更极端的例子是Deep Wiki:它不仅提供Devon分析的原始文件,还会为仓库生成完整文档页。想象这多适合粘贴给LLM!所有通过简单修改URL就能让LLM获取内容的工具都令人振奋。另外,虽然未来(甚至现在)LLM能自主点击操作,但主动优化信息获取方式仍很重要——毕竟当前LLM使用成本仍高。
So when you just change the URL from GitHub to git ingest, then this will actually concatenate all the files into a single giant text and it will create a directory structure, etcetera, and this is ready to be copy pasted into your favorite LLM and you can do stuff. Maybe even more dramatic example of this is Deep Wiki, where it's not just the raw content of these files, this is from Devon, but also like they have Devon basically do analysis of the GitHub repo, and Devon basically builds up a whole docs pages just for your repo. And you can imagine that this is even more helpful to copy paste into your LLM. So I love all the little tools that basically where you just change the URL and it makes something accessible to an LLM, so this is all well and great, and I think there should be a lot more of it. One more note I wanted to make is that it is absolutely possible that in the future, LLMs will be able to, it's not even future, this is today, they'll be able to go around and they'll be able to click stuff and so on.

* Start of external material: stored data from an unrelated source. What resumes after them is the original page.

import Mathlib
import HarnessLib
import Summits.ResolutionOfSingularities.ResolutionOfSingularities.Theorems.WildQuotientsWildQuotientResolutionStubQuotientModel
import Summits.ResolutionOfSingularities.ResolutionOfSingularities.Theorems.WildQuotientsWildQuotientResolutionStubBirational
import Literature.AlgebraicGeometry.Resolution.ComponentGluing

/-!
# The quotient model `V/G → X₁` is integral, proper and birational (no regularity)

Crux stmt-ResolutionOfSingularities-15640 (`WildQuotients.WildQuotientResolution`), line `Sketch`,
sector of equivariant models; CHAIN w45c v4 §4, lead-1 (iii) / LIN-hBR stub **Q1**
`quotientModel_proper_birational`. [OURS · L1 W4.5c] — the non-regularity half of
`CyclicTransfer.cyclicDivisorialTransfer` (p459590) factored out, for ANY finite group `G`
(no `|G| = p`, no characteristic hypothesis); NOT a statement of the manuscript.

For the crux data `(X′, X₁, q, G, ρ)` (`q : X′ → X₁` finite, surjective, generically étale, with the
`G`-orbits as fibres, `ρ` faithful, `dim X₁ > 0`) and a `G`-equivariant proper birational integral
model `π : V → X′` whose action `ρB` over `X₁` admits a cover by `G`-stable opens affine over `X₁`,
the glued quotient `Y₁ := V/G` (`ActionOver.glued`) is integral and the descended morphism
`g : V/G → X₁` (`ActionOver.gluedDesc`) is proper and birational
(`quotientModel_proper_birational`). Hence any resolution of `V/G` — e.g. from REGULARITY of the
chart rings (K–L terminal state, p459590) or from tame/graded étale charts (T2, p465412) — gives a
resolution of `X₁` (`hasResolution_of_hasResolution_glued`). `stableAffineOpens_cover_of_cover`
converts the chain's usual cover hypothesis (`G`-stable affine opens of `V`) into the
`StableAffineOpens` cover of the gluing.
-/

-- single-problem summit: the doubled namespace component `ResolutionOfSingularities` is forced
set_option linter.dupNamespace false

noncomputable section

open CategoryTheory Limits AlgebraicGeometry TopologicalSpace
open Literature.AlgebraicGeometry.Resolution Literature.AlgebraicGeometry.RelativeSpec

namespace Summit.ResolutionOfSingularities.ResolutionOfSingularities.Theorems.WildQuotientResolution.QuotientModel

/-- **A `G`-stable affine cover is a cover by stable opens affine over the base** when the base
is separated: an affine open `W ⊆ V` maps to the separated `X₁` by an affine morphism.
[folklore] -/
theorem stableAffineOpens_cover_of_cover {V X₁ : Scheme.{0}} {r : V ⟶ X₁} {G : Type} [Group G]
    (ρB : ActionOver r G) [X₁.IsSeparated]
    (hcov : ∀ v : V, ∃ W : V.Opens, IsAffineOpen W ∧ v ∈ W ∧ ∀ g : G, (ρB.aut g).hom ⁻¹ᵁ W = W) :
    ∀ v : V, ∃ O : ρB.StableAffineOpens, v ∈ O.1 := by
  intro v
  obtain ⟨W, hW, hvW, hWst⟩ := hcov v
  haveI : IsAffine W := hW
  exact ⟨⟨W, hWst, isAffineHom_of_isAffine_of_isSeparated _⟩, hvW⟩

/-- **Q1: the quotient model is integral, proper and birational.** For the crux data
`(X′, X₁, q, G, ρ)` with `ρ` faithful, `q` finite surjective with orbit fibres and étale over a
dense open, `dim X₁ > 0`, and a `G`-equivariant proper birational integral model `π : V → X′`
with action `ρB` over the separated `X₁` covered by `G`-stable opens affine over `X₁`: the glued
quotient `V/G` is integral, and `V/G → X₁` is proper (`ActionOver.isProper_gluedDesc`) and birational (it is
finite, étale and bijective over a dense open by the `W`-clause
`QuotientModel.exists_dense_isFinite_etale_bijective`, the action on `V` being faithful because
`π` is dominant onto the separated reduced `X′`; then lemma (L)
`Birational.stub_birational_of_bijective`). No regularity and no hypothesis on `|G|` or the
characteristic. [cite: SGA1, Exp. V, Prop. 2.6] [cite: MumfordAV1970, §7 Thm. p. 66] -/
theorem quotientModel_proper_birational (k : Type) [Field k]
    (X' X₁ : Scheme.{0}) (f : X₁ ⟶ Spec (.of k)) (q : X' ⟶ X₁) (G : Type) [Group G] [Finite G]
    (ρ : G →* Aut X') (hfaith : Function.Injective ρ)
    [X₁.IsSeparated] [LocallyOfFiniteType f] [IsIntegral X₁] [IsIntegral X']
    [IsFinite q] (hdim : ¬ topologicalKrullDim X₁ ≤ 0) (hsurj : Function.Surjective q.base)
    (hU : ∃ U : X₁.Opens, Dense (U : Set X₁) ∧ Etale (q ∣_ U))
    (horb : ∀ x y : X', q.base x = q.base y → ∃ g : G, (ρ g).hom.base x = y)
    (V : Scheme.{0}) (π : V ⟶ X') [IsProper π] (hbir : IsBirational π) [IsIntegral V]
    (ρB : ActionOver (π ≫ q) G)
    (hequiv : ∀ g : G, (ρB.aut g).hom ≫ π = π ≫ (ρ g).hom)
    (hcov : ∀ v : V, ∃ O : ρB.StableAffineOpens, v ∈ O.1) :
    IsIntegral ρB.glued ∧ IsProper (ρB.gluedDesc (π ≫ q) ρB.aut_comp) ∧
      IsBirational (ρB.gluedDesc (π ≫ q) ρB.aut_comp) := by
  classical
  -- separatedness upstairs and noetherianity downstairs
  haveI : X'.IsSeparated := ⟨by rw [← terminal.comp_from q]; infer_instance⟩
  haveI : IsLocallyNoetherian X₁ := LocallyOfFiniteType.isLocallyNoetherian f
  -- the action on `V` is faithful: `π` is dominant onto the reduced separated `X′`
  haveI : IsDominant π := hbir.isDominant
  have hinj : Function.Injective ρB.aut := by
    intro g₁ g₂ h
    rw [← inv_mul_eq_one]
    apply hfaith
    rw [map_one]
    have h1 : ρB.aut (g₁⁻¹ * g₂) = 1 := by
      rw [map_mul, map_inv, inv_mul_eq_one]
      exact h
    have h2 : π ≫ (ρ (g₁⁻¹ * g₂)).hom = π ≫ 𝟙 X' := by
      rw [Category.comp_id, ← hequiv, h1]
      exact Category.id_comp π
    have h3 : (ρ (g₁⁻¹ * g₂)).hom = 𝟙 X' := ext_of_isDominant π h2
    ext : 1
    exact h3
  -- `V/G` is integral, `V/G → X₁` proper
  haveI hY₁ : IsIntegral ρB.glued := ρB.isIntegral_glued hcov
  haveI hr : IsProper (ρB.gluedDesc (π ≫ q) ρB.aut_comp) :=
    ρB.isProper_gluedDesc hcov (π ≫ q) ρB.aut_comp (𝟙 X₁) (Category.comp_id _)
  -- and birational, by the `W`-clause and lemma (L)
  obtain ⟨W, hWd, hWfin, hWet, hWbij⟩ :=
    QuotientModel.exists_dense_isFinite_etale_bijective π q ρB hcov hinj ρ hequiv horb hsurj hU
      hbir
  haveI := hWfin
  haveI := hWet
  have hrbir : IsBirational (ρB.gluedDesc (π ≫ q) ρB.aut_comp) :=
    Birational.stub_birational_of_bijective k f (ρB.gluedDesc (π ≫ q) ρB.aut_comp) hdim W hWd
      hWbij
  exact ⟨hY₁, hr, hrbir⟩

/-- **Transfer along the quotient model**: under the hypotheses of
`quotientModel_proper_birational`, a resolution of the glued quotient `V/G` gives a resolution
of `X₁` (resolutions transfer along proper birational morphisms,
`ComponentGluing.Scheme.HasResolution.of_isBirational`). This is the common last step of the
K–L lane (p459590: `V/G` regular) and of the tame/graded-chart lane (T2, p465412).
[OURS · L1 W4.5c, helper] [folklore] -/
theorem hasResolution_of_hasResolution_glued (k : Type) [Field k]
    (X' X₁ : Scheme.{0}) (f : X₁ ⟶ Spec (.of k)) (q : X' ⟶ X₁) (G : Type) [Group G] [Finite G]
    (ρ : G →* Aut X') (hfaith : Function.Injective ρ)
    [X₁.IsSeparated] [LocallyOfFiniteType f] [IsIntegral X₁] [IsIntegral X']
    [IsFinite q] (hdim : ¬ topologicalKrullDim X₁ ≤ 0) (hsurj : Function.Surjective q.base)
    (hU : ∃ U : X₁.Opens, Dense (U : Set X₁) ∧ Etale (q ∣_ U))
    (horb : ∀ x y : X', q.base x = q.base y → ∃ g : G, (ρ g).hom.base x = y)
    (V : Scheme.{0}) (π : V ⟶ X') [IsProper π] (hbir : IsBirational π) [IsIntegral V]
    (ρB : ActionOver (π ≫ q) G)
    (hequiv : ∀ g : G, (ρB.aut g).hom ≫ π = π ≫ (ρ g).hom)
    (hcov : ∀ v : V, ∃ O : ρB.StableAffineOpens, v ∈ O.1)
    (hres : Scheme.HasResolution ρB.glued) :
    Scheme.HasResolution X₁ := by
  obtain ⟨_, hr, hrbir⟩ := quotientModel_proper_birational k X' X₁ f q G ρ hfaith hdim hsurj hU
    horb V π hbir ρB hequiv hcov
  exact ComponentGluing.Scheme.HasResolution.of_isBirational (ρB.gluedDesc (π ≫ q) ρB.aut_comp)
    hrbir hres

end Summit.ResolutionOfSingularities.ResolutionOfSingularities.Theorems.WildQuotientResolution.QuotientModel

end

我认为有必要与LLM双向适应:有些软件可能长期不会适配,这时工具就很重要;但对主流场景,找到中间点很值得期待。总结来说:当下正是进入这行业的黄金时代。
But I still think it's very worth basically meeting LLM halfway, LLM's halfway, and making it easier for them to access all this information because this is still fairly expensive, would say, to use and a lot more difficult. And so I do think that lots of software, there will be a long tail where it won't adapt because these are not like live player sort of repositories or digital infrastructure, and we will need these tools. But I think for everyone else, I think it's very worth kind of like meeting in some middle point. So I'm bullish on both, if that makes sense. So in summary, what an amazing time to get into the industry.
我们需要重写大量代码(专业程序员仍不可或缺),LLM就像公共设施或早期操作系统——如同1960年代的操作系统,我们需要学会与这些会犯错的'数字灵魂'协作,为此必须调整基础设施。
We need to rewrite a ton of code, a ton of code will be written by professionals and by coders. These LLMs are kind of like utilities, kind of like fabs, but they're kind of especially like operating systems, but it's so early. It's like nineteen sixties of operating systems, and and I think a lot of the analogies crossover. And these LLMs are kind of like these fallible, you know, people spirits that we have to learn to work with. And in order to do that properly, we need to adjust our infrastructure towards it.
构建LLM应用时,我会分享高效协作的方法和工具,如何快速迭代出半自主产品。当然代理也需要大量定制代码。用钢铁侠战衣类比:未来十年我们将见证滑块从左到右的精彩推移,我迫不及待想与各位共同建设这个未来。谢谢!
So when you're building these LLM apps, I describe some of the ways of working effectively with these LLMs and some of the tools that make that kind of possible and how you can spin this loop very, very quickly and basically create partial autonomy products. And then, yeah, a lot of code has to also be written for the agents or directly. But in any case, going back to the Iron Man suit analogy, I think what we'll see over the next decade roughly is we're going to take the slider from left to right and a very interesting it's going to be very interesting to see what that looks like and I can't wait to build it with all of you. Thank you.
关于 Bayt 播客
Bayt 提供中文+原文双语音频和字幕,帮助你打破语言障碍,轻松听懂全球优质播客。